— Task requirements —
Restate word for word the lines of the records below, starting at the line that contains "(b) B3, chain" and ending at the line that contains "open scoped Classical ENNReal", with both of those lines included and nothing else.

Items from a dataset:

.....

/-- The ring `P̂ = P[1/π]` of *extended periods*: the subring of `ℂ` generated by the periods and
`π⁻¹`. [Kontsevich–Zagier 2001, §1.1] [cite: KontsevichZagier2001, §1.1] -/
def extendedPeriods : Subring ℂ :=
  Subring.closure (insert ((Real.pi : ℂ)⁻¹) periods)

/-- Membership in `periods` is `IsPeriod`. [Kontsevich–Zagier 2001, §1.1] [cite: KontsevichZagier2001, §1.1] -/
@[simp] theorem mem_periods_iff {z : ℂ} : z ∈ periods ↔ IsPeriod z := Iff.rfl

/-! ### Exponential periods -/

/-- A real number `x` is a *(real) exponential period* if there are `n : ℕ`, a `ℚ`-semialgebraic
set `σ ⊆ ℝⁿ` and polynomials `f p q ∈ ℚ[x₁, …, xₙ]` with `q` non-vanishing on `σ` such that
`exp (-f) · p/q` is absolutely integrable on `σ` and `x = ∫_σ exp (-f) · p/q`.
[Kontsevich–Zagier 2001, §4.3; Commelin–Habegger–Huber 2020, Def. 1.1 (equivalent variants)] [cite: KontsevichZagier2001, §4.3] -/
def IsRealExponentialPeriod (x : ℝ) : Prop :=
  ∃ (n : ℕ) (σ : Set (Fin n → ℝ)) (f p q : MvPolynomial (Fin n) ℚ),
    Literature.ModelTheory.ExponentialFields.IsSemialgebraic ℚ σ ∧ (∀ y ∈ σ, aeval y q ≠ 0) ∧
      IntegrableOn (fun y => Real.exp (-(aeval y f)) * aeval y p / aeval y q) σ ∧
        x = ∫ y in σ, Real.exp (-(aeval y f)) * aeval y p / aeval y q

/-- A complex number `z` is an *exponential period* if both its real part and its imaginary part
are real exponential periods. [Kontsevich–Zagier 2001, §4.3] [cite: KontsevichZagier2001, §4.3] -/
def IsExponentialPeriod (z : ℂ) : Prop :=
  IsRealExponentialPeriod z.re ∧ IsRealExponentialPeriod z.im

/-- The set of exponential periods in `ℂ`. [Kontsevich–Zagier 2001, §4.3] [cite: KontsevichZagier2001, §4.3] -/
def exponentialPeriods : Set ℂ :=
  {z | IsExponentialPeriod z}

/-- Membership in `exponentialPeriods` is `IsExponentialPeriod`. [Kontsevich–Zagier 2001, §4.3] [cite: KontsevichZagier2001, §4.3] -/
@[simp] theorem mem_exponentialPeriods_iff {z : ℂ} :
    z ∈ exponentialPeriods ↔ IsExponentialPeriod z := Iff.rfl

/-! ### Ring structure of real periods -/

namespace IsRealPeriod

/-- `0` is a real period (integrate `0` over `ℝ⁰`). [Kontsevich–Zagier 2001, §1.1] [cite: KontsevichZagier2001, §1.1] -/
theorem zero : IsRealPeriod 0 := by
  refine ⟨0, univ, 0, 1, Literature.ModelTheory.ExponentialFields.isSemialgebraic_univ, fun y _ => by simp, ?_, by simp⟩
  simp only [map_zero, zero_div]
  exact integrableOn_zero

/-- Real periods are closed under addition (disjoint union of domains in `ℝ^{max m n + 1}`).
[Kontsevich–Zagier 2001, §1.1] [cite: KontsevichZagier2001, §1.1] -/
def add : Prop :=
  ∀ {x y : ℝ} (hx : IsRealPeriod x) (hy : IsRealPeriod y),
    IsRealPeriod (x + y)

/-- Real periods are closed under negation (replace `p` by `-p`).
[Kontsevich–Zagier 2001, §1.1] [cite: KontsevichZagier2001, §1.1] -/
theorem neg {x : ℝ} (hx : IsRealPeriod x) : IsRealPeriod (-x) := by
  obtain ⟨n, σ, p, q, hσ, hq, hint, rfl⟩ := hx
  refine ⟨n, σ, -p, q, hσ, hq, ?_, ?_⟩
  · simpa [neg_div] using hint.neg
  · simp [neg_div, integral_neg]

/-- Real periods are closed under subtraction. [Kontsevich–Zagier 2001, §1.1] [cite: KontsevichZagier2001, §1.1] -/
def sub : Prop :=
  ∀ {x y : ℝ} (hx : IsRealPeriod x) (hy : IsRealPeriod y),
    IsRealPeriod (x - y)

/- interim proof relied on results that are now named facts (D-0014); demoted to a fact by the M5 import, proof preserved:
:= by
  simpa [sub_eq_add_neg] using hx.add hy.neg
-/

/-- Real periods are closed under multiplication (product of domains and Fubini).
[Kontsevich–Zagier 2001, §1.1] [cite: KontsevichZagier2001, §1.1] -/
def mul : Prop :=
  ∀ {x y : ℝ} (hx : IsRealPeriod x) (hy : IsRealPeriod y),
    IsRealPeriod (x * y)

.....

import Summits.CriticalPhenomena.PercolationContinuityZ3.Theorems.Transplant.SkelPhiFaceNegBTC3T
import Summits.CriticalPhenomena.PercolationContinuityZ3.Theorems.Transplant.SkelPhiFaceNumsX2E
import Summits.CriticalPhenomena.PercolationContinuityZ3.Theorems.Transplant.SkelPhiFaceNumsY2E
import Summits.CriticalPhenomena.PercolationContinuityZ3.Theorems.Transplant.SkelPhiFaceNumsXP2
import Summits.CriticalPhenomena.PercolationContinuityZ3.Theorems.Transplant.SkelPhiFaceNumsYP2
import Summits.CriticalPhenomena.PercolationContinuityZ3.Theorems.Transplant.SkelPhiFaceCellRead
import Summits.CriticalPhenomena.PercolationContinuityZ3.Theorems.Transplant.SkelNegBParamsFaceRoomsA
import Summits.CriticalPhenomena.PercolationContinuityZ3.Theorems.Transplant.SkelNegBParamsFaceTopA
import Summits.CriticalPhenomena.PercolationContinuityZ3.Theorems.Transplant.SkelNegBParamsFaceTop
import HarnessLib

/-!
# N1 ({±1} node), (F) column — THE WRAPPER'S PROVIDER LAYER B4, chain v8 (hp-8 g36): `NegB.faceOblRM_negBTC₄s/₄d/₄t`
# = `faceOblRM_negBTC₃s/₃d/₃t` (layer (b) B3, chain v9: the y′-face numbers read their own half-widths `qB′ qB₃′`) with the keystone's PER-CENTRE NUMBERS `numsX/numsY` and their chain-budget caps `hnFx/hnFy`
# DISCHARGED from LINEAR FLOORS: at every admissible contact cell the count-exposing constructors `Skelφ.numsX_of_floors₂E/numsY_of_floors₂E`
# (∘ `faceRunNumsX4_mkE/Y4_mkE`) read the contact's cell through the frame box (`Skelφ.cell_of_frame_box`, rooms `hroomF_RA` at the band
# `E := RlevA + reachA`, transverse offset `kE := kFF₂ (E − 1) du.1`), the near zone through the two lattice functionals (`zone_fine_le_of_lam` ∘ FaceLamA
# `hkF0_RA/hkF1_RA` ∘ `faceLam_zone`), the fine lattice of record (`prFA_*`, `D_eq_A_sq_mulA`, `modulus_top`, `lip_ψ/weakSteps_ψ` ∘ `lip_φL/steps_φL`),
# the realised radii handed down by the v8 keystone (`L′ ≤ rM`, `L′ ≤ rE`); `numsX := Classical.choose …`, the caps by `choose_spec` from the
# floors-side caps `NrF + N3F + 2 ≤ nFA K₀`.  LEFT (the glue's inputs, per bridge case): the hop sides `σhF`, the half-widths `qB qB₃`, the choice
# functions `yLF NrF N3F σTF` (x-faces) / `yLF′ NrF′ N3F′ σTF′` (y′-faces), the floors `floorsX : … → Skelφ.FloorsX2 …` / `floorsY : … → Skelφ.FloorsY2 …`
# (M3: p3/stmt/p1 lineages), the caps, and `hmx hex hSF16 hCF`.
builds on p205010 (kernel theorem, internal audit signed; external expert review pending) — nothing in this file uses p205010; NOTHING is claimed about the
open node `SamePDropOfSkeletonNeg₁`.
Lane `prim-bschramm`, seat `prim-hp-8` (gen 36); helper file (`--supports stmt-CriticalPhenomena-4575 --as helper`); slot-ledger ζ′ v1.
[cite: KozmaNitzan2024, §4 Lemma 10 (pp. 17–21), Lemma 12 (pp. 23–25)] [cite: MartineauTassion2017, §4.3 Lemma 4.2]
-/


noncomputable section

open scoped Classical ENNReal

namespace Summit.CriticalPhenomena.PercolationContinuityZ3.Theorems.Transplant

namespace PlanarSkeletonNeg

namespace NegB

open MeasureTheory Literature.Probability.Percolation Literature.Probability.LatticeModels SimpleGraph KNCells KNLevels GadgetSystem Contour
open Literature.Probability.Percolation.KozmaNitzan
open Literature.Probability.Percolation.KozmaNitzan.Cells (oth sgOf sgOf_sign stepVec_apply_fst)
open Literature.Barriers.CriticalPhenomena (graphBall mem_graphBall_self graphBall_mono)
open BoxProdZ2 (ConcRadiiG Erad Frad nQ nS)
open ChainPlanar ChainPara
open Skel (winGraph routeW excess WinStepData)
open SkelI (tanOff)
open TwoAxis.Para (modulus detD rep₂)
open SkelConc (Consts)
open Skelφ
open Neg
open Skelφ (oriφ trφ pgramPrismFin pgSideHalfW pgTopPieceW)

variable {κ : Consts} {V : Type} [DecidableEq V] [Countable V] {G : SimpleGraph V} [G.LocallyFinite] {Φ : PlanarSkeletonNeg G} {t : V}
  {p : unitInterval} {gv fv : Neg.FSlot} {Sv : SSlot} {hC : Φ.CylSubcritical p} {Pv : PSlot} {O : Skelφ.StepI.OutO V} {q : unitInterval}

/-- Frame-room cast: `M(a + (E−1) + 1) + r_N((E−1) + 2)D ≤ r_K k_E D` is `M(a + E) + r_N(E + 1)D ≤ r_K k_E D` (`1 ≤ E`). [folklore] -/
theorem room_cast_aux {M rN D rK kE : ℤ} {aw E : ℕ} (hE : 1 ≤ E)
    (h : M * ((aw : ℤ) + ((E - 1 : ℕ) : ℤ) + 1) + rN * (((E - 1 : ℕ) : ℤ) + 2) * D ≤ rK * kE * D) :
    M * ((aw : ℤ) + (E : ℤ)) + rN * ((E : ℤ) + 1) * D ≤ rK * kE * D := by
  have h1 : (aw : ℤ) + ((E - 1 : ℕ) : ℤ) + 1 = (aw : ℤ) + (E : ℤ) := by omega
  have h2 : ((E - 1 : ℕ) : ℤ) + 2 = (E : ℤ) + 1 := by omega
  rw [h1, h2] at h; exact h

.....

— Reply —
# = `faceOblRM_negBTC₃s/₃d/₃t` (layer (b) B3, chain v9: the y′-face numbers read their own half-widths `qB′ qB₃′`) with the keystone's PER-CENTRE NUMBERS `numsX/numsY` and their chain-budget caps `hnFx/hnFy`
# DISCHARGED from LINEAR FLOORS: at every admissible contact cell the count-exposing constructors `Skelφ.numsX_of_floors₂E/numsY_of_floors₂E`
# (∘ `faceRunNumsX4_mkE/Y4_mkE`) read the contact's cell through the frame box (`Skelφ.cell_of_frame_box`, rooms `hroomF_RA` at the band
# `E := RlevA + reachA`, transverse offset `kE := kFF₂ (E − 1) du.1`), the near zone through the two lattice functionals (`zone_fine_le_of_lam` ∘ FaceLamA
# `hkF0_RA/hkF1_RA` ∘ `faceLam_zone`), the fine lattice of record (`prFA_*`, `D_eq_A_sq_mulA`, `modulus_top`, `lip_ψ/weakSteps_ψ` ∘ `lip_φL/steps_φL`),
# the realised radii handed down by the v8 keystone (`L′ ≤ rM`, `L′ ≤ rE`); `numsX := Classical.choose …`, the caps by `choose_spec` from the
# floors-side caps `NrF + N3F + 2 ≤ nFA K₀`.  LEFT (the glue's inputs, per bridge case): the hop sides `σhF`, the half-widths `qB qB₃`, the choice
# functions `yLF NrF N3F σTF` (x-faces) / `yLF′ NrF′ N3F′ σTF′` (y′-faces), the floors `floorsX : … → Skelφ.FloorsX2 …` / `floorsY : … → Skelφ.FloorsY2 …`
# (M3: p3/stmt/p1 lineages), the caps, and `hmx hex hSF16 hCF`.
builds on p205010 (kernel theorem, internal audit signed; external expert review pending) — nothing in this file uses p205010; NOTHING is claimed about the
open node `SamePDropOfSkeletonNeg₁`.
Lane `prim-bschramm`, seat `prim-hp-8` (gen 36); helper file (`--supports stmt-CriticalPhenomena-4575 --as helper`); slot-ledger ζ′ v1.
[cite: KozmaNitzan2024, §4 Lemma 10 (pp. 17–21), Lemma 12 (pp. 23–25)] [cite: MartineauTassion2017, §4.3 Lemma 4.2]
-/


noncomputable section

open scoped Classical ENNReal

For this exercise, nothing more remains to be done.